Precisamos qualificar nosso público no sentido de entender quem ele é, que qualidades ele tem, quais buscamos nele e como podemos ajuda-lo na construção dessas qualidades. Uma vez que teatro não é assunto muito caro à educação formal e que a educação não é assunto muito caro a quem devia, o teatro precisa formar de fato seu público para tê-lo.

Por exemplo, com Cabaré da Rrrrraça, conquistamos um público negro porque oferecemos meia entrada para ele e politizamos essa questão. A partir daí o Bando tem esse público, espontâneo e pagante, até em outros estados. Para manter esse público e amplia-lo não basta somente agradá-lo. O que fazemos não precisa nem ser agradável mas necessário. Então o que é necessário para esse público que conquistamos?

Conhecer e entender a linguagem. Sentir-se representado no palco. Interessar-se pelo debate proposto em cena. Ser seduzido também. Para isso, tem que ser feito um trabalho pedagógico, um trabalho de base, de formação. E não o oferecimento de espetáculos de graça ou a um real. É fácil se temos patrocínio mas o beneficiado é quem já vai ao teatro e paga. O público pagante, nesses programas de “formação”, se deforma e aprende a deixar de pagar.

Existem outras questões. Sobre a presença real e virtual, por exemplo. Vários artistas e coletivos, inclusive eu, temos investigado isso, experimentado novas dramaturgias ou retomado dramaturgias tradicionais. Em BENÇA – uma peça.doc – o tempo foi colocado como uma presença e fundidos os tempos dos vídeos e dos atores; em O OLHO DE DEUS, a presença dos atores de um espetáculo dentro do outro, através da tecnologia de transmissão ao vivo. Em DRÁCULA, a presença do próprio vampiro era virtual… Enfim, estudos, propostas, nenhum deles pra mim é O ESPETÁCULO. são esboços de possibilidades. Mas, como todos tiveram dinheiro público, foram também encarados como produto. E tivemos e temos uma preocupação muito grande com o público. Quem é o dessa peça? Como chegar a ele e traze-lo para essa experiência? E mais, como essa experiência pode beneficiá-lo…
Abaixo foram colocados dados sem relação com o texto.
import Mathlib.RingTheory.Polynomial.Cyclotomic.Roots
import Mathlib.Algebra.Order.Field.Basic
import Literature.NumberTheory.LFunctions.DegreeOnePrimesPNT
import HarnessLib

/-!
# McCurley's Lemma 5 for fixed `n`: `∏_{p ≤ y} (p − 1)/(p − 1 + g_p(n)) ≪_n (log y)^{−d(n)}`

Topic `Literature/NumberTheory/Sieve`. Everything in this file is PROVED.

K. S. McCurley, *The smallest prime value of `xⁿ + a`*, Can. J. Math. 38 (1986), Lemma 5 (p. 930):
"There exists a positive constant `C₁₃` such that
`∏_{p ≤ y} (p − 1)/(p − 1 + (p − 1, n)) < exp(C₁₃ d(n) log n − d(n) log₂ y)` provided `y ≥ 2`",
proved there from Norton's uniform Mertens theorem in progressions (Lemma 4). For the proof of
McCurley's Theorem 3 the degree `n` is FIXED, and we prove the fixed-`n` form

  `∏_{p ≤ y} (p − 1)/(p − 1 + g_p(n)) ≤ C(n)/(log y)^{d(n)}`   (`y ≥ 2`),

where `g_p(n) = #{x < p : xⁿ % p = 1}` is the number of `n`-th roots of unity modulo `p`
(`= (p − 1, n)`; the form used by `Literature.NumberTheory.Sieve.exists_powClasses_card_filter_le`)
and `d(n) = #(Nat.divisors n)`. The density input is the tree's Mertens theorem with rate for the
roots of a polynomial congruence (`Literature.NumberTheory.LFunctions.DegreeOnePrimes.sum_primesLE_rootCount_div_eq`,
from the prime ideal theorem) applied to each cyclotomic factor `Φ_e`, `e ∣ n`: for `p ∤ n` the
roots of the `Φ_e (mod p)`, `e ∣ n`, are distinct `n`-th roots of unity (a root of `Φ_e (mod p)` is
a PRIMITIVE `e`-th root of unity, Mathlib's `Polynomial.isRoot_cyclotomic_iff`), so
`∑_{e ∣ n} ν_{Φ_e}(p) ≤ g_p(n)` and `∑_{p ≤ y} ν_{Φ_e}(p)/p = log₂ y + O_e(1)` for each of the
`d(n)` divisors gives `∑_{p ≤ y} g_p(n)/(p − 1 + g_p(n)) ≥ d(n) log₂ y − O_n(1)`.

* `rootCount_cyclotomic_le_totient` : `ν_{Φ_e}(p) ≤ φ(e)`;
* `sum_divisors_rootCount_cyclotomic_le` : `∑_{e ∣ n} ν_{Φ_e}(p) ≤ g_p(n)` for `p ∤ n`;
* `loglog_sub_le_sum_primesLE_rootCount_cyclotomic_div` : `∑_{p ≤ y} ν_{Φ_e}(p)/p ≥ log₂ y − K_e`;
* `card_divisors_mul_loglog_sub_le` : `∑_{p ≤ y} g_p(n)/(p − 1 + g_p(n)) ≥ d(n) log₂ y − K`;
* `prod_primesLE_powClassFactor_le` : the displayed bound (McCurley's Lemma 5, fixed `n`).

## References

* K. S. McCurley, Can. J. Math. 38 (1986) 925–936, Lemma 5 (p. 930). [McCurley1986SmallestPrimeValue]
-/

open Finset Polynomial

namespace Literature.NumberTheory.Sieve

/-! ### Roots of cyclotomic polynomials modulo `p` -/

/-- `ν_{Φ_e}(p) ≤ φ(e)`: the roots of `Φ_e` modulo a prime `p` inject into the roots of
`Φ_e ∈ (ℤ/p)[X]`, a non-zero polynomial of degree `φ(e)`. [folklore] -/
theorem rootCount_cyclotomic_le_totient {p : ℕ} (hp : p.Prime) (e : ℕ) :
    #((range p).filter fun m : ℕ => (p : ℤ) ∣ (cyclotomic e ℤ).eval (m : ℤ)) ≤ Nat.totient e := by
  classical
  haveI := Fact.mk hp
  set Φ := cyclotomic e (ZMod p) with hΦ
  have hΦ0 : Φ ≠ 0 := cyclotomic_ne_zero e (ZMod p)
  have heval : ∀ m : ℕ, (p : ℤ) ∣ (cyclotomic e ℤ).eval (m : ℤ) → Φ.IsRoot (m : ZMod p) := by
    intro m hm
    rw [IsRoot.def, hΦ, ← map_cyclotomic_int, eval_natCast_map, eq_intCast,
      ZMod.intCast_zmod_eq_zero_iff_dvd]
    exact hm
  calc #((range p).filter fun m : ℕ => (p : ℤ) ∣ (cyclotomic e ℤ).eval (m : ℤ))
      ≤ #Φ.roots.toFinset := by
        refine card_le_card_of_injOn (fun m => (m : ZMod p)) (fun m hm => ?_) ?_
        · rw [mem_coe, mem_filter] at hm
          rw [mem_coe, Multiset.mem_toFinset, mem_roots hΦ0]
          exact heval m hm.2
        · intro m hm m' hm' h
          rw [mem_coe, mem_filter, mem_range] at hm hm'
          have h' : m % p = m' % p := (ZMod.natCast_eq_natCast_iff' m m' p).1 h
          rwa [Nat.mod_eq_of_lt hm.1, Nat.mod_eq_of_lt hm'.1] at h'
    _ ≤ Multiset.card Φ.roots := Multiset.toFinset_card_le _
    _ ≤ Φ.natDegree := card_roots' Φ
    _ = Nat.totient e := natDegree_cyclotomic e (ZMod p)

/-- **The roots of the `Φ_e (mod p)`, `e ∣ n`, are distinct `n`-th roots of unity** (`p ∤ n`):
`∑_{e ∣ n} ν_{Φ_e}(p) ≤ g_p(n) = #{x < p : xⁿ % p = 1}`. A root of `Φ_e` modulo `p ∤ e` is a
primitive `e`-th root of unity (`Polynomial.isRoot_cyclotomic_iff`), so the root sets for
distinct `e` are disjoint and consist of `x` with `xⁿ ≡ 1`. [folklore] -/
theorem sum_divisors_rootCount_cyclotomic_le {p n : ℕ} (hp : p.Prime) (hpn : ¬ p ∣ n) :
    ∑ e ∈ n.divisors, #((range p).filter fun m : ℕ => (p : ℤ) ∣ (cyclotomic e ℤ).eval (m : ℤ)) ≤
      #((range p).filter fun x => x ^ n % p = 1) := by
  classical
  haveI := Fact.mk hp
  have hp2 := hp.two_le
  -- a root of `Φ_e (mod p)`, `e ∣ n`, is a primitive `e`-th root of unity in `ℤ/p`
  have hroot : ∀ e ∈ n.divisors, ∀ m : ℕ, (p : ℤ) ∣ (cyclotomic e ℤ).eval (m : ℤ) →
      IsPrimitiveRoot (m : ZMod p) e := by
    intro e he m hm
    have hed : e ∣ n := Nat.dvd_of_mem_divisors he
    haveI : NeZero (e : ZMod p) := ⟨by
      rw [Ne, ZMod.natCast_eq_zero_iff]
      exact fun h => hpn (h.trans hed)⟩
    rw [← isRoot_cyclotomic_iff, IsRoot.def, ← map_cyclotomic_int, eval_natCast_map, eq_intCast,
      ZMod.intCast_zmod_eq_zero_iff_dvd]
    exact hm
  set N : ℕ → Finset ℕ := fun e => (range p).filter fun m : ℕ => (p : ℤ) ∣ (cyclotomic e ℤ).eval (m : ℤ)
    with hN
  -- pairwise disjoint
  have hdisj : ∀ e ∈ n.divisors, ∀ e' ∈ n.divisors, e ≠ e' → Disjoint (N e) (N e') := by
    intro e he e' he' hne
    rw [disjoint_left]
    intro m hm hm'
    rw [hN, mem_filter] at hm hm'
    exact hne ((hroot e he m hm.2).unique (hroot e' he' m hm'.2))
  -- contained in the `n`-th roots of unity
  have hsub : (n.divisors).biUnion N ⊆ (range p).filter fun x => x ^ n % p = 1 := by
    intro m hm
    rw [mem_biUnion] at hm
    obtain ⟨e, he, hme⟩ := hm
    rw [hN, mem_filter] at hme
    have hed : e ∣ n := Nat.dvd_of_mem_divisors he
    have hprim := hroot e he m hme.2
    have hpow : ((m : ZMod p)) ^ n = 1 := by
      obtain ⟨k, rfl⟩ := hed
      rw [pow_mul, hprim.pow_eq_one, one_pow]
    rw [mem_filter]
    refine ⟨hme.1, ?_⟩
    have h1 : ((m ^ n : ℕ) : ZMod p) = ((1 : ℕ) : ZMod p) := by push_cast; exact hpow
    rw [ZMod.natCast_eq_natCast_iff'] at h1
    rwa [Nat.mod_eq_of_lt (by omega : 1 < p)] at h1
  calc ∑ e ∈ n.divisors, #(N e) = #((n.divisors).biUnion N) := (card_biUnion hdisj).symm
    _ ≤ #((range p).filter fun x => x ^ n % p = 1) := card_le_card hsub

/-- `∑_{e ∣ n} ν_{Φ_e}(p) ≤ ∑_{e ∣ n} φ(e) = n` for every prime `p`. [folklore] -/
theorem sum_divisors_rootCount_cyclotomic_le_self {p n : ℕ} (hp : p.Prime) :
    ∑ e ∈ n.divisors, #((range p).filter fun m : ℕ => (p : ℤ) ∣ (cyclotomic e ℤ).eval (m : ℤ)) ≤ n := by
  calc ∑ e ∈ n.divisors, #((range p).filter fun m : ℕ => (p : ℤ) ∣ (cyclotomic e ℤ).eval (m : ℤ))
      ≤ ∑ e ∈ n.divisors, Nat.totient e := sum_le_sum fun e _ => rootCount_cyclotomic_le_totient hp e
    _ = n := Nat.sum_totient n

/-! ### Mertens' theorem for the roots of `Φ_e` -/

/-- **Mertens for the roots of `Φ_e (mod p)`** (from the prime ideal theorem for `ℚ(ζ_e)`, through
`Literature.NumberTheory.LFunctions.DegreeOnePrimes.sum_primesLE_rootCount_div_eq`): for `e ≥ 1` there is `K_e` with
`∑_{p ≤ y} ν_{Φ_e}(p)/p ≥ log log y − K_e` for all integers `y ≥ 2`. (This is the statement
"the primes `p ≡ 1 (mod e)` have density `1/φ(e)`" in Mertens form, Norton's lemma for `l = 1`
without uniformity in `e`.) [cite: McCurley1986SmallestPrimeValue, Lemma 4 (p. 929)] -/
theorem loglog_sub_le_sum_primesLE_rootCount_cyclotomic_div {e : ℕ} (he : 0 < e) :
    ∃ K : ℝ, ∀ y : ℕ, 2 ≤ y → Real.log (Real.log y) - K ≤
      ∑ p ∈ Nat.primesLE y,
        (#((range p).filter fun m : ℕ => (p : ℤ) ∣ (cyclotomic e ℤ).eval (m : ℤ)) : ℝ) / p := by
  obtain ⟨c, C, h⟩ := Literature.NumberTheory.LFunctions.DegreeOnePrimes.sum_primesLE_rootCount_div_eq
    (cyclotomic.monic e ℤ) (cyclotomic.irreducible he) 0
  refine ⟨|c| + |C| / Real.log 2, fun y hy => ?_⟩
  have hy' : (2 : ℝ) ≤ y := by exact_mod_cast hy
  have h1 := h y hy'
  rw [Nat.floor_natCast, zero_add, pow_one] at h1
  have hlog2 : 0 < Real.log 2 := Real.log_pos one_lt_two
  have hlog : Real.log 2 ≤ Real.log y := Real.log_le_log two_pos hy'
  have h2 := (abs_sub_le_iff.1 h1).2
  have h3 : C / Real.log y ≤ |C| / Real.log 2 :=
    calc C / Real.log y ≤ |C| / Real.log y :=
          div_le_div_of_nonneg_right (le_abs_self C) (by linarith)
      _ ≤ |C| / Real.log 2 := div_le_div_of_nonneg_left (abs_nonneg C) hlog2 hlog
  have h4 : -|c| ≤ c := neg_abs_le c
  linarith

/-! ### McCurley's Lemma 5 (fixed `n`) -/

/-- Elementary inequality: for `s ≥ 0` and `p > 1`, `s/p − s²/p² ≤ s/(p − 1 + s)`. [folklore] -/
theorem div_sub_sq_div_sq_le_div {s p : ℝ} (hs : 0 ≤ s) (hp : 1 < p) :
    s / p - s ^ 2 / p ^ 2 ≤ s / (p - 1 + s) := by
  have hp0 : 0 < p := by linarith
  have hd : 0 < p - 1 + s := by linarith
  rw [div_sub_div _ _ hp0.ne' (pow_ne_zero 2 hp0.ne'), div_le_div_iff₀ (by positivity) hd]
  have h1 : 0 ≤ p - s + s ^ 2 := by nlinarith [sq_nonneg (s - 1 / 2)]
  have h2 : 0 ≤ s * p * (p - s + s ^ 2) := mul_nonneg (mul_nonneg hs hp0.le) h1
  nlinarith [h2]

/-- Monotonicity of `g ↦ g/(p − 1 + g)` (`p ≥ 1`). [folklore] -/
theorem div_pred_add_self_mono {s g p : ℝ} (hs : 0 ≤ s) (hsg : s ≤ g) (hp : 1 ≤ p) :
    s / (p - 1 + s) ≤ g / (p - 1 + g) := by
  rcases eq_or_lt_of_le hs with rfl | hs0
  · rw [zero_div]
    exact div_nonneg (by linarith) (by linarith)
  · rw [div_le_div_iff₀ (by linarith) (by linarith)]
    nlinarith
Enfim são muitas questões.

Precisamos de reflexão e devemos louvar quem está a fim de faze-la. Portanto este parágrafo final é de agradecimento a você Leandro, que em dois fins de semana assistiu a seis peças, em Salvador, escreveu sobre elas e mandou pros envolvidos e imagino pra outras pessoas também. É importante que pessoas que gostam de teatro sigam em frente, que cumpram seu papel de também nos informar com suas críticas. Faz parte da formação do público e de nós criadores e produtores que outros além dos que fazem teatro nos ajudem com informação, trazendo mais complexidade de pensamento, recolocando, para nós, as questões que colocamos em cena.

salvador, 3 de outubro de 2012

Publicado em 06/10/2012 | 2 comentários

2 Comentários

  1. José Eduardo Ferreira Santos says:

    Parabéns, Márcio, por dialogar com as inquietações culturais do querido Leandro Souza. Gestos como o seu me fazem acreditar que é possível quebrar o silêncio e a invisibilidade da cultura em nossa cidade.

    • Administrador says:

      pois é, eduardo, acho importante esse debate, por isso postei mais duas cartas nossas, de leandro e minha, no post “correspondência com leandro……” dê uma olhada.